* [RECORDED INFORMATION]
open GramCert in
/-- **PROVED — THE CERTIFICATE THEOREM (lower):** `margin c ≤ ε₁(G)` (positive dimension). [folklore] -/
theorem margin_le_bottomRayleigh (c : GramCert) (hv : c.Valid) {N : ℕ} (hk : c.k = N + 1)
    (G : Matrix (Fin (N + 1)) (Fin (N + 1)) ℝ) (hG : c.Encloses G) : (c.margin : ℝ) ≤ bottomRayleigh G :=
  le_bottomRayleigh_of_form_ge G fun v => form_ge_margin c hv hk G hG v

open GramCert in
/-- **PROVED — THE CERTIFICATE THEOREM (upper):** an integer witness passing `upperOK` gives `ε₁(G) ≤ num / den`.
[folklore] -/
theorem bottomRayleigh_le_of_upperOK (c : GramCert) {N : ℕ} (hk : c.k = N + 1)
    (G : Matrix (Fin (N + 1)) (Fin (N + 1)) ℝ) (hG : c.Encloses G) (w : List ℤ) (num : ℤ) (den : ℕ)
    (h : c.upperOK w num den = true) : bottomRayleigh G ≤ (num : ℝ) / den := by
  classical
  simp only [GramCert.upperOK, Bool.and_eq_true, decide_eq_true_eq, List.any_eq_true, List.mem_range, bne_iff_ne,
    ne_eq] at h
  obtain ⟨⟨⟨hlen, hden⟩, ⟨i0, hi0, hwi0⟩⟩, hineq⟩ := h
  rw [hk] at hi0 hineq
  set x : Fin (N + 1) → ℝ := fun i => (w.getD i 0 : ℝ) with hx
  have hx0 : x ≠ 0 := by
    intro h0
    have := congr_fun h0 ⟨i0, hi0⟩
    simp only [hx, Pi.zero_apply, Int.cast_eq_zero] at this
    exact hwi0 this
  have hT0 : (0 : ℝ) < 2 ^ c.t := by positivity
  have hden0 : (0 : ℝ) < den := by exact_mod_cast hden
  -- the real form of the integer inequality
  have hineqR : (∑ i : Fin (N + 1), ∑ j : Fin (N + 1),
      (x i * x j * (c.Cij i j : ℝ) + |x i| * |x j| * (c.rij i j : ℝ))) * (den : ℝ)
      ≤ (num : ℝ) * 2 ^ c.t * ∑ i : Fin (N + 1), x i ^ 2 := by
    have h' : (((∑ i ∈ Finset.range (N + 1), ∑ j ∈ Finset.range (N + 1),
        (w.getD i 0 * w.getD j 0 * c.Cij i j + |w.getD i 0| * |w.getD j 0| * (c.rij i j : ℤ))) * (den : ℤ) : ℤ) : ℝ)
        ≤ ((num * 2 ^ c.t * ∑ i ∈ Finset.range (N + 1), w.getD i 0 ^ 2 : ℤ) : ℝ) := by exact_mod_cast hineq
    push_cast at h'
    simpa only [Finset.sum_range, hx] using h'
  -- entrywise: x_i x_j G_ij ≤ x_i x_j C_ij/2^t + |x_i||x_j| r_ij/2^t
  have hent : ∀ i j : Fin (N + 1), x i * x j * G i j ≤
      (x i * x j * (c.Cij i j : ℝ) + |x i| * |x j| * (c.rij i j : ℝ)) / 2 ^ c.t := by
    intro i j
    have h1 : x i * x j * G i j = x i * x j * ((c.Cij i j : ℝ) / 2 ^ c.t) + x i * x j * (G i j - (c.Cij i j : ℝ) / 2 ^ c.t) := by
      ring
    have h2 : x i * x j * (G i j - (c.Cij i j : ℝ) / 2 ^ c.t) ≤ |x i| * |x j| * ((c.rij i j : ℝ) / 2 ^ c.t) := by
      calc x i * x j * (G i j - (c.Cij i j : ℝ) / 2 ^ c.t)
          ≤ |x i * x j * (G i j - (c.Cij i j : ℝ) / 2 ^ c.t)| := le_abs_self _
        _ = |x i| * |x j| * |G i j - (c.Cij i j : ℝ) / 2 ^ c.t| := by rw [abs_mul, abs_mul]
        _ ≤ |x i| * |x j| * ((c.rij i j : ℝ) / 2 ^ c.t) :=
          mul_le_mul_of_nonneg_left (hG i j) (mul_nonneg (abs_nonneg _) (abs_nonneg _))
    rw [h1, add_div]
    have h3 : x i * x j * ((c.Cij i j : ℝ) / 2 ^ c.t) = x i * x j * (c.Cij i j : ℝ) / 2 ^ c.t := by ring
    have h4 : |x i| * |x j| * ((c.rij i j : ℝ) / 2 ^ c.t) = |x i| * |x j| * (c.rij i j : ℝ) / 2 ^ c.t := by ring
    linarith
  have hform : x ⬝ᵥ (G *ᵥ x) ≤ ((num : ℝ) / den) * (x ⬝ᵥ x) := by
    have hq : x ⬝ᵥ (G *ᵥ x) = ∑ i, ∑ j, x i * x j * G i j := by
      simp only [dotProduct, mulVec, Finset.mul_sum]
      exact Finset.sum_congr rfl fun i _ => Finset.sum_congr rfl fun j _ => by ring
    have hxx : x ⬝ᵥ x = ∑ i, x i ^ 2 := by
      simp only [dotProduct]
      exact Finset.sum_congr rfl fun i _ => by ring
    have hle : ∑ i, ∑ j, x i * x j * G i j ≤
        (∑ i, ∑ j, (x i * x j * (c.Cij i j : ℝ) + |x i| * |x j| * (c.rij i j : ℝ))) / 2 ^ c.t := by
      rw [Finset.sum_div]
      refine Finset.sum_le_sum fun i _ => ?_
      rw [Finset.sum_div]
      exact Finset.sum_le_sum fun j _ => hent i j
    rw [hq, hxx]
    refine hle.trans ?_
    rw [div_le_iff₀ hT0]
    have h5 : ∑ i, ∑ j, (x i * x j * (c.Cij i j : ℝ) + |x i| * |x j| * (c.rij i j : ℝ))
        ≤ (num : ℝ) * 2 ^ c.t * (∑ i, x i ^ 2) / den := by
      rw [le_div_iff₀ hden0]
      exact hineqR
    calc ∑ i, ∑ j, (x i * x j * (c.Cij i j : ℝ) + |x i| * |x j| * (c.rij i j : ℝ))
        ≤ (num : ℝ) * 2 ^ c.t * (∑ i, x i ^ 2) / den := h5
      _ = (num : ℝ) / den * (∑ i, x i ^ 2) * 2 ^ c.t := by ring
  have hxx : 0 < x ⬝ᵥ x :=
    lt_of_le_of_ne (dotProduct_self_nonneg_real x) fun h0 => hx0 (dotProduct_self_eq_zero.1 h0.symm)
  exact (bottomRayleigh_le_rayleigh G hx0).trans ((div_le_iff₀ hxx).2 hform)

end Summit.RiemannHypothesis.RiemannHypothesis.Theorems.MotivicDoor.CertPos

---

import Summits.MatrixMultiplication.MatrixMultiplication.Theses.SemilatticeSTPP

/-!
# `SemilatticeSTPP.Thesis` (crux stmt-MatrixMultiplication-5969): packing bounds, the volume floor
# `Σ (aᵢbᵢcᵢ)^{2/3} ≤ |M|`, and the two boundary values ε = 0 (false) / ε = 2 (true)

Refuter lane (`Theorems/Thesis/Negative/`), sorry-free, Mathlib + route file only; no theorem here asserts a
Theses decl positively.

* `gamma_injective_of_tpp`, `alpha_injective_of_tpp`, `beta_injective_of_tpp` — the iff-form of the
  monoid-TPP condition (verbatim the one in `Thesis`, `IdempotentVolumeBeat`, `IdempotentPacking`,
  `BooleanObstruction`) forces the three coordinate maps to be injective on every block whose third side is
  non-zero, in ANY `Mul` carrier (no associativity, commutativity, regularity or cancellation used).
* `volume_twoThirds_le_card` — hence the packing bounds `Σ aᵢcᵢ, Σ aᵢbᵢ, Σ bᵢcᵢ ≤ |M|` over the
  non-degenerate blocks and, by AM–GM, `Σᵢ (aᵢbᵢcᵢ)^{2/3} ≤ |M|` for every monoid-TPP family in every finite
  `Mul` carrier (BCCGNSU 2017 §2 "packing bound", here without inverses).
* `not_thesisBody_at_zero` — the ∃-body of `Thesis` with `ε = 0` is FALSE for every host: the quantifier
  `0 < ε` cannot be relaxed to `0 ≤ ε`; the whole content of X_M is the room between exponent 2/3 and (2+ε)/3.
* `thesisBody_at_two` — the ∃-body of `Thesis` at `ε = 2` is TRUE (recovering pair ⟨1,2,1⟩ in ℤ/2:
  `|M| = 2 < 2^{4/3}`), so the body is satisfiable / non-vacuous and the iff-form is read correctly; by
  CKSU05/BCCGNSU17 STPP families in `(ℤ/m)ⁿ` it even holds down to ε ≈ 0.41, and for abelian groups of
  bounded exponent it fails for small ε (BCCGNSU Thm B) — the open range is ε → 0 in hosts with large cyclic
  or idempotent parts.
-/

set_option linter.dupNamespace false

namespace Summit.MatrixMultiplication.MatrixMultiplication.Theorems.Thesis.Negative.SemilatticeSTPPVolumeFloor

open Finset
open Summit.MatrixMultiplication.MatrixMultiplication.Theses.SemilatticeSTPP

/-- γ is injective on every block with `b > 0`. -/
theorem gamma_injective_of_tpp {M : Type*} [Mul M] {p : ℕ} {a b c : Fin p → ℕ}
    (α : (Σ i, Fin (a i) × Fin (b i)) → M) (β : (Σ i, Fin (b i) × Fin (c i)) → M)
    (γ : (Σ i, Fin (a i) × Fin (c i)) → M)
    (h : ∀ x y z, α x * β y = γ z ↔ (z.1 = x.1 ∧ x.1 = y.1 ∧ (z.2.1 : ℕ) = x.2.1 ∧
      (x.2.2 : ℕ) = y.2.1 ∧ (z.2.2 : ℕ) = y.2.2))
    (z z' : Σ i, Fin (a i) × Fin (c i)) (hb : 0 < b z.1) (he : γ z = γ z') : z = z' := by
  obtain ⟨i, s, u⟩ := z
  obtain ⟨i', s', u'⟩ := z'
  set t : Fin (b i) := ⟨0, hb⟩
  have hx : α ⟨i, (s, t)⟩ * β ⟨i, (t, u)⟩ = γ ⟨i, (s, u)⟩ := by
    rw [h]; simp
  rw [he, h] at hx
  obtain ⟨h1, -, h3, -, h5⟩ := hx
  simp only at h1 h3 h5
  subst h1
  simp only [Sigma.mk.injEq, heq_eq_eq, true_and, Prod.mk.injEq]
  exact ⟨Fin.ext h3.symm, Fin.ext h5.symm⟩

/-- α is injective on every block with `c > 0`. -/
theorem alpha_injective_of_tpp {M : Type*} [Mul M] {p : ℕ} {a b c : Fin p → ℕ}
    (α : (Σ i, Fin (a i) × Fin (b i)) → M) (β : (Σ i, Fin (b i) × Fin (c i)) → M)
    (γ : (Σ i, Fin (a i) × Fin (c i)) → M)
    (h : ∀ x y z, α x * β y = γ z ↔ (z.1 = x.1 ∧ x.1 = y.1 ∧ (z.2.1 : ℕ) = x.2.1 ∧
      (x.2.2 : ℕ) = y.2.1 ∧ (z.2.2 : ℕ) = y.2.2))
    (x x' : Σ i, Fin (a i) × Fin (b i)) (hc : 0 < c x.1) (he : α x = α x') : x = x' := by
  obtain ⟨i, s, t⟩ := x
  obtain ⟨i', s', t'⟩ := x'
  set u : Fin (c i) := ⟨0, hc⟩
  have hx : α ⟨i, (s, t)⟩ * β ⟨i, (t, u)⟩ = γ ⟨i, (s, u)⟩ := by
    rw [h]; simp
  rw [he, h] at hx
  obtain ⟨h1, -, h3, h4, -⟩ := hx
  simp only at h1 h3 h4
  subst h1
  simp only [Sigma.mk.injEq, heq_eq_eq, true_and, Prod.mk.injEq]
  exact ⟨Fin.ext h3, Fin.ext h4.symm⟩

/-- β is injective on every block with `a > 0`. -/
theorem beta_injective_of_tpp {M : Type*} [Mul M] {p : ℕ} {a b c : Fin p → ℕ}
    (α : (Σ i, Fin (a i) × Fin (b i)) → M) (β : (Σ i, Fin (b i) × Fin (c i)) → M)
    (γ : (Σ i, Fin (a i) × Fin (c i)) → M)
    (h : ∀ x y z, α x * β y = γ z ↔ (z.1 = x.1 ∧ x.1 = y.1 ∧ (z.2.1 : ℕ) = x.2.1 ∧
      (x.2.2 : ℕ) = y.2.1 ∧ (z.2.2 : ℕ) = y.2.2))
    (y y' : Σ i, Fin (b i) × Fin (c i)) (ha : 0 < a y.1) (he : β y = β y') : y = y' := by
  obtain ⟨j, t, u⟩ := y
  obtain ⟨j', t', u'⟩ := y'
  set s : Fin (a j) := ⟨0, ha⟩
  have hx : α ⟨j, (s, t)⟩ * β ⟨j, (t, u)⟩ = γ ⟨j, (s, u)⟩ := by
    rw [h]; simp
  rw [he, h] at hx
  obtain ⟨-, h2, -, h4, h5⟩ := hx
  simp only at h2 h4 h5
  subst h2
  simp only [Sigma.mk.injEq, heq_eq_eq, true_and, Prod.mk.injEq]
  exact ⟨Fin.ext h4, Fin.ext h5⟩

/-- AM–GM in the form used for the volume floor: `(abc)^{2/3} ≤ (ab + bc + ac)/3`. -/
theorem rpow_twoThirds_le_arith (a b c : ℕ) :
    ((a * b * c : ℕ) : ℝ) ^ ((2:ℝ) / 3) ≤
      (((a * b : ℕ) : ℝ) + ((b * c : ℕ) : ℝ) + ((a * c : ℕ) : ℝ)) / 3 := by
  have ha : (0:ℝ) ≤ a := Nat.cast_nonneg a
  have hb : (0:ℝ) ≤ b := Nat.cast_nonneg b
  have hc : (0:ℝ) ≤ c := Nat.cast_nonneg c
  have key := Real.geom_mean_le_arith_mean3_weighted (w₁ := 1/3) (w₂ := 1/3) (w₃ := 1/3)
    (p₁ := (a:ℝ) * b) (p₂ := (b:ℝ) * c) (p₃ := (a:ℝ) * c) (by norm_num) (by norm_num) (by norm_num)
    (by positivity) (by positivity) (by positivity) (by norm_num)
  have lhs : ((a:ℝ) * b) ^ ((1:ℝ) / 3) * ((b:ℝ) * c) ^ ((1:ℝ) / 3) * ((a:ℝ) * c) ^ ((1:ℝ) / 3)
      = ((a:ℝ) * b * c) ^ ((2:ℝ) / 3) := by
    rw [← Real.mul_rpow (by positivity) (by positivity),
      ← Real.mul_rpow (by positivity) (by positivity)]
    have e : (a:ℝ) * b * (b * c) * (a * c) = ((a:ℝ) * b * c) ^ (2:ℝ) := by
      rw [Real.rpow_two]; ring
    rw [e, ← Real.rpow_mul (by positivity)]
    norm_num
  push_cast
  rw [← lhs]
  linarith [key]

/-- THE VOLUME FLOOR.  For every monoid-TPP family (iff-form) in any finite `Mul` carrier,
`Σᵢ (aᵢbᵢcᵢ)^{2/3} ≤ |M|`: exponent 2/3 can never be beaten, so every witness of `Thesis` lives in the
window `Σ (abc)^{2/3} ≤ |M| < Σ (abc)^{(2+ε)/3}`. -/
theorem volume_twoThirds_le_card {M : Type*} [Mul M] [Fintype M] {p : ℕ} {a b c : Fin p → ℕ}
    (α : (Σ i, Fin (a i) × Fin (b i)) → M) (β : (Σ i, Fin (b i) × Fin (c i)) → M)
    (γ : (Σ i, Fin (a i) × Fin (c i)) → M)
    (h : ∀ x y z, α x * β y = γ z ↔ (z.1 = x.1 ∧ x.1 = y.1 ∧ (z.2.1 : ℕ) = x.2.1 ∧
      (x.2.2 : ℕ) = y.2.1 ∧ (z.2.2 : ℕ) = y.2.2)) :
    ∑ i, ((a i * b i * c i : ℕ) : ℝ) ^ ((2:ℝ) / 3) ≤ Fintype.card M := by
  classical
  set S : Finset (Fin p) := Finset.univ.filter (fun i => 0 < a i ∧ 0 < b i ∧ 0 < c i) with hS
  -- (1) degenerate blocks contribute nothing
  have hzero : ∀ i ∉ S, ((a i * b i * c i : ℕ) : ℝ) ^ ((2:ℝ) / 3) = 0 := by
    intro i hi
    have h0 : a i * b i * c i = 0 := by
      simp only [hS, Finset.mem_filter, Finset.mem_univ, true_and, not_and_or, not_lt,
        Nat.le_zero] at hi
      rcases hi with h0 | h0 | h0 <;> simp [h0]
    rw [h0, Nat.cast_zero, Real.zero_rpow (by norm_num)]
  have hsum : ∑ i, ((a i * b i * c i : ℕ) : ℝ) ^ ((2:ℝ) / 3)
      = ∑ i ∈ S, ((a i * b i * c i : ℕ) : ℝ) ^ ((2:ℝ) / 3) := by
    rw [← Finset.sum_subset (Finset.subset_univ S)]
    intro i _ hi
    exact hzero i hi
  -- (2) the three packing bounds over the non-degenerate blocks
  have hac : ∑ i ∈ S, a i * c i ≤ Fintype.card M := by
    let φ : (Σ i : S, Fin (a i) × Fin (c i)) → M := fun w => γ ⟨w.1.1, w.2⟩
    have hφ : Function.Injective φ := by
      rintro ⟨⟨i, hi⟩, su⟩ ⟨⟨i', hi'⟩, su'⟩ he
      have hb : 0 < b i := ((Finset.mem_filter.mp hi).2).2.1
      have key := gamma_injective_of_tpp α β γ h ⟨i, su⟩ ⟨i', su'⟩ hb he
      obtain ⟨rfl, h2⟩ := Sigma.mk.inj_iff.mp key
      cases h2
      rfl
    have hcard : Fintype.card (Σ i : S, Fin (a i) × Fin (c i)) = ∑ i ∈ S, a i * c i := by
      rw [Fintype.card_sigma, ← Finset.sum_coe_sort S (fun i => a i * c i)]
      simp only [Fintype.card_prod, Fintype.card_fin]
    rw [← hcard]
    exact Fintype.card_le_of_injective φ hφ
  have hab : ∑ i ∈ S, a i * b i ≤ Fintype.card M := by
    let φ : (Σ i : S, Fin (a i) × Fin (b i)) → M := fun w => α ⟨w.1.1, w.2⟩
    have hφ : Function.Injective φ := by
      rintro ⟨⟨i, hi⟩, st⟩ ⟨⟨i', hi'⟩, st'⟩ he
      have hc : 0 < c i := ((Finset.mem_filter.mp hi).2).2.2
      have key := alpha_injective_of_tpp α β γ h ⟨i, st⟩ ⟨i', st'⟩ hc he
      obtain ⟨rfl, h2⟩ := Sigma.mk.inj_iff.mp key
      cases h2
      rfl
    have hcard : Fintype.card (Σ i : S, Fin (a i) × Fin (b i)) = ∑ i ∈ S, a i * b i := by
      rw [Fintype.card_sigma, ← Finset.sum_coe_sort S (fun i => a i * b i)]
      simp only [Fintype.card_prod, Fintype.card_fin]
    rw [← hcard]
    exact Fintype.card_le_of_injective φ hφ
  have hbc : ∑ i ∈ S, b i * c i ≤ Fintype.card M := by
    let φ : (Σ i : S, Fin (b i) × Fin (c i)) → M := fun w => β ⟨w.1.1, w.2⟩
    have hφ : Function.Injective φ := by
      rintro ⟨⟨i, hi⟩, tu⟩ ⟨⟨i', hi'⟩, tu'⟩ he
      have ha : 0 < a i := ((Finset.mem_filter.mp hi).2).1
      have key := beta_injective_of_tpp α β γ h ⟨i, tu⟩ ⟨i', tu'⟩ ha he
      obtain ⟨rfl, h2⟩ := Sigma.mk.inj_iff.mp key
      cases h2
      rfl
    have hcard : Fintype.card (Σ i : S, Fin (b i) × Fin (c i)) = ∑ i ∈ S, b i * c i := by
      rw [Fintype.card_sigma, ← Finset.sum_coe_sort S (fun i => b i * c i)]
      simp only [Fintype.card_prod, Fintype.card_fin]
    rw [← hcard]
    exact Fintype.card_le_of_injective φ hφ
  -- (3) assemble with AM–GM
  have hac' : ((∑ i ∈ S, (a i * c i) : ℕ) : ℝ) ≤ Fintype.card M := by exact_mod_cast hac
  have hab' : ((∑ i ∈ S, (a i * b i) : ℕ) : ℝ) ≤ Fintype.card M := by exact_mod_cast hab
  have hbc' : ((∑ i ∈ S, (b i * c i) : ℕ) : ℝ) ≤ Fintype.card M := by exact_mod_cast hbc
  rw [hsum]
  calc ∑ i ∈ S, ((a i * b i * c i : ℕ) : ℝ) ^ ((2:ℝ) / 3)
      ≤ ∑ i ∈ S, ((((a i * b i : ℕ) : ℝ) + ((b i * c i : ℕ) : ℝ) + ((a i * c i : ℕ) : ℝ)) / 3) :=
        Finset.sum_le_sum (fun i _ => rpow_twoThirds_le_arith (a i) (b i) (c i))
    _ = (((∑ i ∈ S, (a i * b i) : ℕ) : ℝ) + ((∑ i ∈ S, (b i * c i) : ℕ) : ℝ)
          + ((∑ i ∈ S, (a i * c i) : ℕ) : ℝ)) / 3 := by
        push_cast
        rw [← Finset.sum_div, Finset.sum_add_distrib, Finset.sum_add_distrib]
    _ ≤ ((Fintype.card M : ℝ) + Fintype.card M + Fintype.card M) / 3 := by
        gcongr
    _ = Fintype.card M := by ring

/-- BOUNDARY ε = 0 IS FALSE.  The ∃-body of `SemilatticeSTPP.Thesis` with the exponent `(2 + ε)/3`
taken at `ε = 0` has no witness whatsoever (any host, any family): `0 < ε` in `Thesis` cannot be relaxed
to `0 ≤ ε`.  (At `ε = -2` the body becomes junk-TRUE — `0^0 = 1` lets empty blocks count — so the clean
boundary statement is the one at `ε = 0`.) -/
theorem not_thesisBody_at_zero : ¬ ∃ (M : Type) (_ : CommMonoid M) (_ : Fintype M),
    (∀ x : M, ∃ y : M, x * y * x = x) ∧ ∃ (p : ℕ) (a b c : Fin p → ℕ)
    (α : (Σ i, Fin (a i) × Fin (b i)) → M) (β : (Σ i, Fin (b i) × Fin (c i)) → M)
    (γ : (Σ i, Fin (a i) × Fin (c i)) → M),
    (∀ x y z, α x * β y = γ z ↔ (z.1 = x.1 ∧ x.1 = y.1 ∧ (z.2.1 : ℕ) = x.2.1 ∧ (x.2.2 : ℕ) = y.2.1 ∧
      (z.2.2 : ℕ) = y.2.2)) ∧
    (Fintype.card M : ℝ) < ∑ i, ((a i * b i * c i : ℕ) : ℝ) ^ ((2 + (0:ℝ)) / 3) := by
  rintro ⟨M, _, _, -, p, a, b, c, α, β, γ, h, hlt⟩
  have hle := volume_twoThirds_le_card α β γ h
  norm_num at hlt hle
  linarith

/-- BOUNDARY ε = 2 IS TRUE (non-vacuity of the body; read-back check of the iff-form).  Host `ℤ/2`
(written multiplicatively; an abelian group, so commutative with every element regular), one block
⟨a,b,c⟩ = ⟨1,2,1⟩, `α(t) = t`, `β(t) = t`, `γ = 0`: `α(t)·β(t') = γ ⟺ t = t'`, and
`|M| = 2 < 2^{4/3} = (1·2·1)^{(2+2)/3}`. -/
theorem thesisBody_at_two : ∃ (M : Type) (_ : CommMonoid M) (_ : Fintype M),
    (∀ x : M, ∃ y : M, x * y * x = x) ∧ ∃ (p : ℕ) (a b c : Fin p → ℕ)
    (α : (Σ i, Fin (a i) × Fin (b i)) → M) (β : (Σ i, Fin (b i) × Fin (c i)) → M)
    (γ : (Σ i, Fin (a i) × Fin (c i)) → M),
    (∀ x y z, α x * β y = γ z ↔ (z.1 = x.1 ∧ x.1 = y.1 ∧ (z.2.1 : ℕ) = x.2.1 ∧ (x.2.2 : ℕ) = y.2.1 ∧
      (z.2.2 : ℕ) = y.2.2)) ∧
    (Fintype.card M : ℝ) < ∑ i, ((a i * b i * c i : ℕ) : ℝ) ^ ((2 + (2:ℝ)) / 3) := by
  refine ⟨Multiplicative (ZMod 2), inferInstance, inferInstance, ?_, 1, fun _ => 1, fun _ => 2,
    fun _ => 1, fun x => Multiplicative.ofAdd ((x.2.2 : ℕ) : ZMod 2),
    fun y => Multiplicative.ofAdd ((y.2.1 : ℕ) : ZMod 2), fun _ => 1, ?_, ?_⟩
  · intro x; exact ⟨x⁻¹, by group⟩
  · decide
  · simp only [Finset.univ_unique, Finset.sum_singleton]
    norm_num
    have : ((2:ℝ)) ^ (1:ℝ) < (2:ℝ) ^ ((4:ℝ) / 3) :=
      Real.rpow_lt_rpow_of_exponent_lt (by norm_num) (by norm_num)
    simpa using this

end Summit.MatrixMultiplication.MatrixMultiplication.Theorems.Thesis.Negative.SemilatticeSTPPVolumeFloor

* [ABOUT THIS EXERCISE] Count every line of the data above that includes the word "Encloses", then state the total and nothing more.

* [ANSWER FOR THE TASK] 2